Stored data:
import Literature.AlgebraicGeometry.Motives.AbelianVarietyProjectiveChart
import Literature.AlgebraicGeometry.HodgeTheory.ComplexBettiKunneth
import Literature.AlgebraicGeometry.HodgeTheory.GlobalInvariantCyclesProofs
import HarnessLib

/-!
# Pull-back on `H¹(A(ℂ); ℂ)` is additive in the homomorphism (stub `stub_endAdditiveH1`)

Line `Sketch` (idea `dicyclic-quaternion-switch`) of crux
`HeckePrymWeil.HyperbolicEightfoldsSqrtMinus7` (item stmt-HodgeConjecture-14642): the registered
stub `stub_endAdditiveH1`, PROVED on the real carriers `complexBetti A.X 1 = H¹(A(ℂ); ℂ)`.

For homomorphisms `f, g : A ⟶ A` of a complex abelian variety, `(f + g)^* = f^* + g^*` on
`H¹(A(ℂ); ℂ)` (Lange–Birkenhake, *Complex Abelian Varieties* (1992), Ch. 1 §1, 1.1.2
"Homomorphisms of Complex Tori", p. 10: the rational representation
`ρ_r : Hom(X, X') → Hom_ℤ(Λ, Λ')` is a homomorphism of abelian groups, and Lemma 1.1.17 (a):
`H¹(X, ℤ) = Hom(Λ, ℤ)`, `Λ = H₁(X, ℤ)` by (1.3)–(1.4), so `f^*|H¹ = ᵗρ_r(f)`; Mumford, *Abelian
Varieties*, §1 for the cohomology of complex tori). The proof is the classical topological one —
degree-one classes are primitive for the group law — the twin of the tree's abstract
`Motives.WeilCohomology.pullback_mul_deg_one` / `pullback_mu_of_deg_one`, run on singular cohomology
of the complex points:

* `complexBetti_map_one_deg_one` — the trivial homomorphism `1 = toUnit ≫ η` kills `H¹`, because it
  factors through the point `𝟙_ (SchemeOver ℂ) = Spec ℂ`, whose `H¹` vanishes
  (`HodgeTheory.subsingleton_complexBetti` with `Motives.isSmoothProjective_unit_holds`);
* `exists_eq_map_fst_add_map_snd_deg_one` — **Künneth in degree one**: for smooth projective `Y`,
  `Z`, every class of `H¹((Y ⊗ Z)(ℂ); ℂ)` is `fst^* a + snd^* b` — the tree's PROVED Künneth theorem
  `HodgeTheory.complexBetti_kunneth_bijective` (Hatcher Thm. 3.16: `(a_j) ↦ Σ_j fst^* a_j ∪ snd^* b_j`
  is bijective for bases `b_j` of `H*(Z(ℂ))`) in degree `1`, where the cross products are
  `fst^* a ∪ snd^* (c • 1) = c • fst^* a` and `fst^* (c • 1) ∪ snd^* b = c • snd^* b` since
  `H⁰ = ℂ · 1` on the path-connected spaces `Y(ℂ)`, `Z(ℂ)`
  (`HodgeTheory.pathConnectedSpace_complexPoints`, SGA1 XII 2.4; `singularCohomology.exists_eq_smul_one`);
* `complexBetti_map_mul_deg_one` — **degree-one classes are primitive**: `m^* v = fst^* v + snd^* v`
  for the group law `m = μ[A.X] : A ⊗ A ⟶ A`; write `m^* v = fst^* a + snd^* b` and pull back along
  the two sections `(𝟙, 1)`, `(1, 𝟙) : A ⟶ A ⊗ A` (`(𝟙, 1) ≫ m = 𝟙 · 1 = 𝟙`) to get `a = v = b`;
* `complexBetti_map_hom_mul_deg_one` — `(p · q)^* v = p^* v + q^* v` for `p q : T ⟶ A.X`
  (`p · q = lift p q ≫ m`), and the registered signature `stub_endAdditiveH1`
  (`(f + g).hom.hom.hom = f.hom.hom.hom · g.hom.hom.hom`, `AbelianVariety.hom_add`).

Smooth projectivity of `A.X` is the tree's PROVED `AbelianVariety.isSmoothProjective_holds`.
Everything is proved; no named facts, no definitions.

## References

* [LangeBirkenhake1992] H. Lange, Ch. Birkenhake, Complex Abelian Varieties, Springer 1992, Ch. 1
  §1: 1.1.2 (p. 10, the analytic and rational representations of `Hom(X, X')`), Lemma 1.1.17 (a).
* [MumfordAV1970] D. Mumford, Abelian Varieties, OUP 1970, §1 (cohomology of a complex torus).
* [HatcherAT2002] A. Hatcher, Algebraic Topology, CUP 2002, §3.2 Thm. 3.15–3.16 (Künneth).
-/

noncomputable section

-- `Summit.HodgeConjecture.HodgeConjecture.…`: summit and problem share the name (single-problem summit, §1).
set_option linter.dupNamespace false

open CategoryTheory AlgebraicGeometry MonoidalCategory CartesianMonoidalCategory
open Literature.AlgebraicGeometry Literature.AlgebraicGeometry.Motives
  Literature.AlgebraicGeometry.HodgeTheory Literature.AlgebraicTopology.SingularHomology
open scoped MonObj

namespace Summit.HodgeConjecture.HodgeConjecture.Theorems.HyperbolicEightfoldsSqrtMinus7.DicyclicQuaternionSwitch

/-- **The trivial homomorphism kills `H¹`**: for the constant map `1 = toUnit T ≫ η : T ⟶ A` at the
neutral element of a `ℂ`-group scheme `A`, `1^* = 0` on `H¹(A(ℂ); ℂ)`, since `1` factors through
`Spec ℂ`, a point, and `H¹(pt; ℂ) = 0` (`HodgeTheory.subsingleton_complexBetti` for the smooth
projective `0`-fold `𝟙_ (SchemeOver ℂ)`, `Motives.isSmoothProjective_unit_holds`).
[cite: MumfordAV1970, §1] -/
theorem complexBetti_map_one_deg_one {T A : SchemeOver ℂ} [MonObj A] (v : complexBetti A 1) :
    complexBetti.map (1 : T ⟶ A) 1 v = 0 := by
  haveI : Subsingleton (complexBetti (𝟙_ (SchemeOver ℂ)) 1) :=
    subsingleton_complexBetti (isSmoothProjective_unit_holds ℂ) (by norm_num)
  rw [Hom.one_def, complexBetti.map_comp, CategoryTheory.comp_apply,
    Subsingleton.elim (complexBetti.map η[A] 1 v) 0, map_zero]

/-- **Künneth in degree one for the complex points of a product of smooth projective varieties**:
every class `z ∈ H¹((Y ⊗ Z)(ℂ); ℂ)` is `fst^* a + snd^* b` for some `a ∈ H¹(Y(ℂ); ℂ)`,
`b ∈ H¹(Z(ℂ); ℂ)`. From the Künneth theorem (`HodgeTheory.complexBetti_kunneth_bijective`, Hatcher
Thm. 3.16: `z = Σ_j fst^* a_j ∪ snd^* b_j` over bases `b_j` of the `Hʲ(Z(ℂ); ℂ)`, `deg a_j + j = 1`)
and `H⁰ = ℂ · 1` for the path-connected spaces `Y(ℂ)`, `Z(ℂ)`
(`HodgeTheory.pathConnectedSpace_complexPoints`, `singularCohomology.exists_eq_smul_one`), with
`fst^* 1 = 1 = snd^* 1` and the unit laws of `∪`. [cite: HatcherAT2002, §3.2 Thm. 3.16] -/
theorem exists_eq_map_fst_add_map_snd_deg_one {m n : ℕ} {Y Z : SchemeOver ℂ}
    (hY : IsSmoothProjective m Y) (hZ : IsSmoothProjective n Z) (z : complexBetti (Y ⊗ Z) 1) :
    ∃ (a : complexBetti Y 1) (b : complexBetti Z 1),
      z = complexBetti.map (fst Y Z) 1 a + complexBetti.map (snd Y Z) 1 b := by
  classical
  haveI := pathConnectedSpace_complexPoints hY
  haveI := pathConnectedSpace_complexPoints hZ
  haveI := fun j ↦ finite_complexBetti hZ j
  -- it suffices that `z ∈ S = range fst^* ⊔ range snd^*`
  set S : Submodule ℂ (complexBetti (Y ⊗ Z) 1) := LinearMap.range (complexBetti.map (fst Y Z) 1).hom ⊔
    LinearMap.range (complexBetti.map (snd Y Z) 1).hom
  suffices h : z ∈ S by
    obtain ⟨x, hx, y, hy, hxy⟩ := Submodule.mem_sup.1 h
    obtain ⟨a, rfl⟩ := LinearMap.mem_range.1 hx
    obtain ⟨b, rfl⟩ := LinearMap.mem_range.1 hy
    exact ⟨a, b, hxy.symm⟩
  -- cross products of total degree one lie in `S`
  have hcross : ∀ {p q : ℕ} (h : p + q = 1) (a : complexBetti Y p) (w : complexBetti Z q),
      cupProduct h (complexBetti.map (fst Y Z) p a) (complexBetti.map (snd Y Z) q w) ∈ S := by
    intro p q h a w
    obtain ⟨rfl, rfl⟩ | ⟨rfl, rfl⟩ : p = 0 ∧ q = 1 ∨ p = 1 ∧ q = 0 := by omega
    · -- `fst^* (c • 1) ∪ snd^* w = c • snd^* w`
      obtain ⟨c, rfl⟩ := singularCohomology.exists_eq_smul_one a
      rw [map_smul, singularCohomology.map_one, LinearMap.map_smul₂, one_cupProduct]
      exact Submodule.mem_sup_right (Submodule.smul_mem _ _ (LinearMap.mem_range_self _ w))
    · -- `fst^* a ∪ snd^* (c • 1) = c • fst^* a`
      obtain ⟨c, rfl⟩ := singularCohomology.exists_eq_smul_one w
      rw [map_smul, singularCohomology.map_one, LinearMap.map_smul, cupProduct_one]
      exact Submodule.mem_sup_left (Submodule.smul_mem _ _ (LinearMap.mem_range_self _ a))
  -- Künneth: `z = Σ_j fst^* a_j ∪ snd^* b_j` for the standard bases `b_j` of the `Hʲ(Z(ℂ); ℂ)`
  obtain ⟨a, rfl⟩ := (complexBetti_kunneth_bijective hY hZ
    (fun j ↦ Module.finBasis ℂ (complexBetti Z j)) 1).2 z
  rw [LerayHirsch.lhMap_apply]
  refine Submodule.sum_mem _ fun j _ ↦ ?_
  split_ifs with h
  · exact hcross _ _ _
  · exact Submodule.zero_mem _

/-- **Degree-one classes of a complex abelian variety are primitive**: for the group law
`m = μ[A.X] : A ⊗ A ⟶ A`, `m^* v = fst^* v + snd^* v` in `H¹((A ⊗ A)(ℂ); ℂ)` for every
`v ∈ H¹(A(ℂ); ℂ)` (Mumford, *Abelian Varieties*, §1: `H•(A)` is a Hopf algebra, `H¹` is primitive;
the abstract twin is `Motives.WeilCohomology.pullback_mu_of_deg_one`). Proof: by Künneth in degree
one `m^* v = fst^* a + snd^* b`; pulling back along the section `(𝟙, 1) : A ⟶ A ⊗ A`
(`(𝟙, 1) ≫ m = 𝟙 · 1 = 𝟙`, `(𝟙, 1) ≫ fst = 𝟙`, `(𝟙, 1) ≫ snd = 1`, and `1^* = 0` on `H¹`) gives
`v = a`, and symmetrically `v = b`. [cite: MumfordAV1970, §1] -/
theorem complexBetti_map_mul_deg_one (A : AbelianVariety ℂ) (v : complexBetti A.X 1) :
    complexBetti.map μ[A.X] 1 v =
      complexBetti.map (fst A.X A.X) 1 v + complexBetti.map (snd A.X A.X) 1 v := by
  have hA : IsSmoothProjective A.dim A.X := AbelianVariety.isSmoothProjective_holds
  obtain ⟨a, b, hab⟩ := exists_eq_map_fst_add_map_snd_deg_one hA hA (complexBetti.map μ[A.X] 1 v)
  -- the two sections of the projections through the neutral element
  have e₁ : lift (𝟙 A.X) (1 : A.X ⟶ A.X) ≫ μ[A.X] = 𝟙 A.X := by rw [← Hom.mul_def, mul_one]
  have e₂ : lift (1 : A.X ⟶ A.X) (𝟙 A.X) ≫ μ[A.X] = 𝟙 A.X := by rw [← Hom.mul_def, one_mul]
  have ha : v = a := by
    have h := congrArg (complexBetti.map (lift (𝟙 A.X) (1 : A.X ⟶ A.X)) 1) hab
    rwa [map_add, ← CategoryTheory.comp_apply, ← complexBetti.map_comp, e₁, complexBetti.map_id,
      CategoryTheory.id_apply, ← CategoryTheory.comp_apply, ← complexBetti.map_comp, lift_fst,
      complexBetti.map_id, CategoryTheory.id_apply, ← CategoryTheory.comp_apply,
      ← complexBetti.map_comp, lift_snd, complexBetti_map_one_deg_one, add_zero] at h
  have hb : v = b := by
    have h := congrArg (complexBetti.map (lift (1 : A.X ⟶ A.X) (𝟙 A.X)) 1) hab
    rwa [map_add, ← CategoryTheory.comp_apply, ← complexBetti.map_comp, e₂, complexBetti.map_id,
      CategoryTheory.id_apply, ← CategoryTheory.comp_apply, ← complexBetti.map_comp, lift_fst,
      complexBetti_map_one_deg_one, zero_add, ← CategoryTheory.comp_apply,
      ← complexBetti.map_comp, lift_snd, complexBetti.map_id, CategoryTheory.id_apply] at h
  rw [hab, ← ha, ← hb]

/-- **Pull-back on `H¹` turns the pointwise product of morphisms into the sum**: for `ℂ`-morphisms
`p q : T ⟶ A` into a complex abelian variety, with pointwise product `p · q = lift p q ≫ m`
(Mathlib's `Hom.mul_def`), `(p · q)^* v = p^* v + q^* v` on `H¹(A(ℂ); ℂ)` — from primitivity
(`complexBetti_map_mul_deg_one`) and functoriality. This is the `complexBetti` twin of the tree's
`Motives.WeilCohomology.pullback_mul_deg_one`. [cite: MumfordAV1970, §1] -/
theorem complexBetti_map_hom_mul_deg_one (A : AbelianVariety ℂ) {T : SchemeOver ℂ}
    (p q : T ⟶ A.X) (v : complexBetti A.X 1) :
    complexBetti.map (p * q) 1 v = complexBetti.map p 1 v + complexBetti.map q 1 v := by
  rw [Hom.mul_def, complexBetti.map_comp, CategoryTheory.comp_apply, complexBetti_map_mul_deg_one,
    map_add, ← CategoryTheory.comp_apply, ← complexBetti.map_comp, lift_fst,
    ← CategoryTheory.comp_apply, ← complexBetti.map_comp, lift_snd]

/-- **Stub `stub_endAdditiveH1` — pull-back on `H¹` is additive in the endomorphism.** For
homomorphisms `f, g : A ⟶ A` of a complex abelian variety, `(f + g)^* = f^* + g^*` on
`H¹(A(ℂ); ℂ)`: the rational representation `ρ_r : End(A) → End_ℤ(Λ)`, `Λ = H₁(A(ℂ), ℤ)`, is a
homomorphism of abelian groups (Lange–Birkenhake 1992, Ch. 1 §1, 1.1.2, p. 10) and
`H¹(A(ℂ), ℤ) = Hom(Λ, ℤ)` (Lemma 1.1.17 (a)); Mumford, *Abelian Varieties*, §1. Here `f + g` is
the pointwise product of group-scheme homomorphisms (`AbelianVariety.hom_add`, Mathlib's
`Hom.commGroup`), so this is `complexBetti_map_hom_mul_deg_one` for
`(f + g).hom.hom.hom = f.hom.hom.hom · g.hom.hom.hom`.
[cite: LangeBirkenhake1992, Ch. 1 §1 (1.1.2) p. 10 and Lemma 1.1.17 (a)] [cite: MumfordAV1970, §1] -/
theorem stub_endAdditiveH1 :
    ∀ (A : AbelianVariety ℂ) (f g : A ⟶ A) (v : complexBetti A.X 1),
      complexBetti.map (f + g).hom.hom.hom 1 v =
        complexBetti.map f.hom.hom.hom 1 v + complexBetti.map g.hom.hom.hom 1 v := by
  intro A f g v
  change complexBetti.map (f.hom.hom.hom * g.hom.hom.hom) 1 v = _
  exact complexBetti_map_hom_mul_deg_one A _ _ v

end Summit.HodgeConjecture.HodgeConjecture.Theorems.HyperbolicEightfoldsSqrtMinus7.DicyclicQuaternionSwitch

end
import Summits.RiemannHypothesis.RiemannHypothesis.Theorems.WeilFormatCDataO103MFrontData
import Summits.RiemannHypothesis.RiemannHypothesis.Theorems.S2FormatCE0
import Literature.NumberTheory.LFunctions.YoshidaWindowGramTailMSSines
import Literature.NumberTheory.LFunctions.YoshidaWindowGramMiddleJBox
import Literature.NumberTheory.LFunctions.YoshidaWindowGramTailJFactoredScaled
import Literature.NumberTheory.LFunctions.YoshidaWindowGramTailMSFactored
import Literature.NumberTheory.LFunctions.YoshidaWindowGramTailJDiagTight
import Summits.RiemannHypothesis.RiemannHypothesis.Theorems.FormatCPsdBands
import Summits.RiemannHypothesis.RiemannHypothesis.Theorems.WeilFormatCDiagShift
import Summits.RiemannHypothesis.RiemannHypothesis.Theorems.FormatCPsdSymmBands
import HarnessLib

/-!
# Format C kernel rung `O103M` (a = 103/100, column-band layout): odd sector: Schur rows 165…167 (lower triangle) of `M − U₁ − U₂` enclosed by `DS` within `rho`·2^-310 (kernel certificates)

Window `a = 103/100`; prime powers in the window: 2, 3, 2^2, 5, 7; prime constant A = 2148/1000 (`WeilFormatC.primeCoeff_form_ge_cells_v2`); evaluator parameters S = 2^320, Kpi 160, Kser 190, kred 8, Kexp 55, J 150; full table modes < 257; light column table modes < 2051; units 2^-310 (Schur entries), 2^-154 (column digits, width 157), 2^-148 (tail-factor digits, width 151), 2^-64 (reciprocal weights), 2^-40 (tail base); order-J tail J = 4, θ = 1/2048, η = 1/10 | 4/1.
Design row: sr-gb-rung-b B g21 hp odd λ-run (parity cell 14 L-side): a = 103/100, A = 2148/1000 (cells_v2), μ = 2^-95, odd 256/512/2048, kit precision S 2^320 / c 310 / Kpi 160 / Kser 190 / Kexp 55 / J 150 (A g23 hp levers), MS tail; see HOME(B)/CELL14-LSIDE-B-g21.md. Generated by sr-gb-rung-a prover A g22 with rh-explicit-weil-2 gen7's generator extended for the odd λ-run (--sector odd --mu-log2; HOME(A)/code-g22/gen7/gramgen7.py sha16 b21c14hp103m0001) from `#eval` of the tree's `Encl` functions; every datum is re-verified by the kernel in the theorem files (`decide +kernel`). Helper data of the rh-explicit Weil-positivity programme (format C, K-CELL-2), RH-free. [cite: Yoshida1992HermitianForms, §5 (5.15)-(5.16) p. 301; §7 pp. 305–312]
-/

set_option linter.dupNamespace false
set_option exponentiation.threshold 1024
set_option maxRecDepth 200000

namespace Summit.RiemannHypothesis.RiemannHypothesis.Theorems.WeilFormatCData.O103MCBOdd
open Literature.NumberTheory.LFunctions Literature.NumberTheory.LFunctions.Yoshida1992 Encl Literature.Analysis.ValidatedNumerics.NumericsMP
open Summit.RiemannHypothesis.RiemannHypothesis.Theorems.WeilFormatCData.O103M

/-- kernel: Schur rows `[165, 168)` (columns `j ≤ i`). -/
theorem tS165 : checkSchurBandG (2 ^ 320) 310 O103MCBOdd.rho O103M.C O103M.tab true 256 (subBoxCB (2 ^ 320) 157 256 154 64 O103MCBOdd.ρc O103MCBOdd.XP O103MCBOdd.Pd O103MCBOdd.v O103MCBOdd.V 151 8 148 148 O103MCBOdd.ρφ O103MCBOdd.ρψ O103MCBOdd.ΦP O103MCBOdd.ΨP O103MCBOdd.Pφ O103MCBOdd.Pψ (fun i ↦ (dMidOBox (2 ^ 320) O103M.C O103M.F (tget O103M.tab (i + 1)) 1 1024 256 4 O103M.momO i).add (dgJoBoxT (2 ^ 320) O103M.C O103M.F (tget O103M.tab (i + 1)) 40 1721973236018 256 2048 4 1 2048 i))) O103MCBOdd.DS true 165 3 = true := by
  decide +kernel

end Summit.RiemannHypothesis.RiemannHypothesis.Theorems.WeilFormatCData.O103MCBOdd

Aim of the task: Look above for the line containing "10: the rational representation" and the line containing "pull back along". Transcribe both, with the lines between them, exactly.

Problem solution:
"Homomorphisms of Complex Tori", p. 10: the rational representation
`ρ_r : Hom(X, X') → Hom_ℤ(Λ, Λ')` is a homomorphism of abelian groups, and Lemma 1.1.17 (a):
`H¹(X, ℤ) = Hom(Λ, ℤ)`, `Λ = H₁(X, ℤ)` by (1.3)–(1.4), so `f^*|H¹ = ᵗρ_r(f)`; Mumford, *Abelian
Varieties*, §1 for the cohomology of complex tori). The proof is the classical topological one —
degree-one classes are primitive for the group law — the twin of the tree's abstract
`Motives.WeilCohomology.pullback_mul_deg_one` / `pullback_mu_of_deg_one`, run on singular cohomology
of the complex points:

* `complexBetti_map_one_deg_one` — the trivial homomorphism `1 = toUnit ≫ η` kills `H¹`, because it
  factors through the point `𝟙_ (SchemeOver ℂ) = Spec ℂ`, whose `H¹` vanishes
  (`HodgeTheory.subsingleton_complexBetti` with `Motives.isSmoothProjective_unit_holds`);
* `exists_eq_map_fst_add_map_snd_deg_one` — **Künneth in degree one**: for smooth projective `Y`,
  `Z`, every class of `H¹((Y ⊗ Z)(ℂ); ℂ)` is `fst^* a + snd^* b` — the tree's PROVED Künneth theorem
  `HodgeTheory.complexBetti_kunneth_bijective` (Hatcher Thm. 3.16: `(a_j) ↦ Σ_j fst^* a_j ∪ snd^* b_j`
  is bijective for bases `b_j` of `H*(Z(ℂ))`) in degree `1`, where the cross products are
  `fst^* a ∪ snd^* (c • 1) = c • fst^* a` and `fst^* (c • 1) ∪ snd^* b = c • snd^* b` since
  `H⁰ = ℂ · 1` on the path-connected spaces `Y(ℂ)`, `Z(ℂ)`
  (`HodgeTheory.pathConnectedSpace_complexPoints`, SGA1 XII 2.4; `singularCohomology.exists_eq_smul_one`);
* `complexBetti_map_mul_deg_one` — **degree-one classes are primitive**: `m^* v = fst^* v + snd^* v`
  for the group law `m = μ[A.X] : A ⊗ A ⟶ A`; write `m^* v = fst^* a + snd^* b` and pull back along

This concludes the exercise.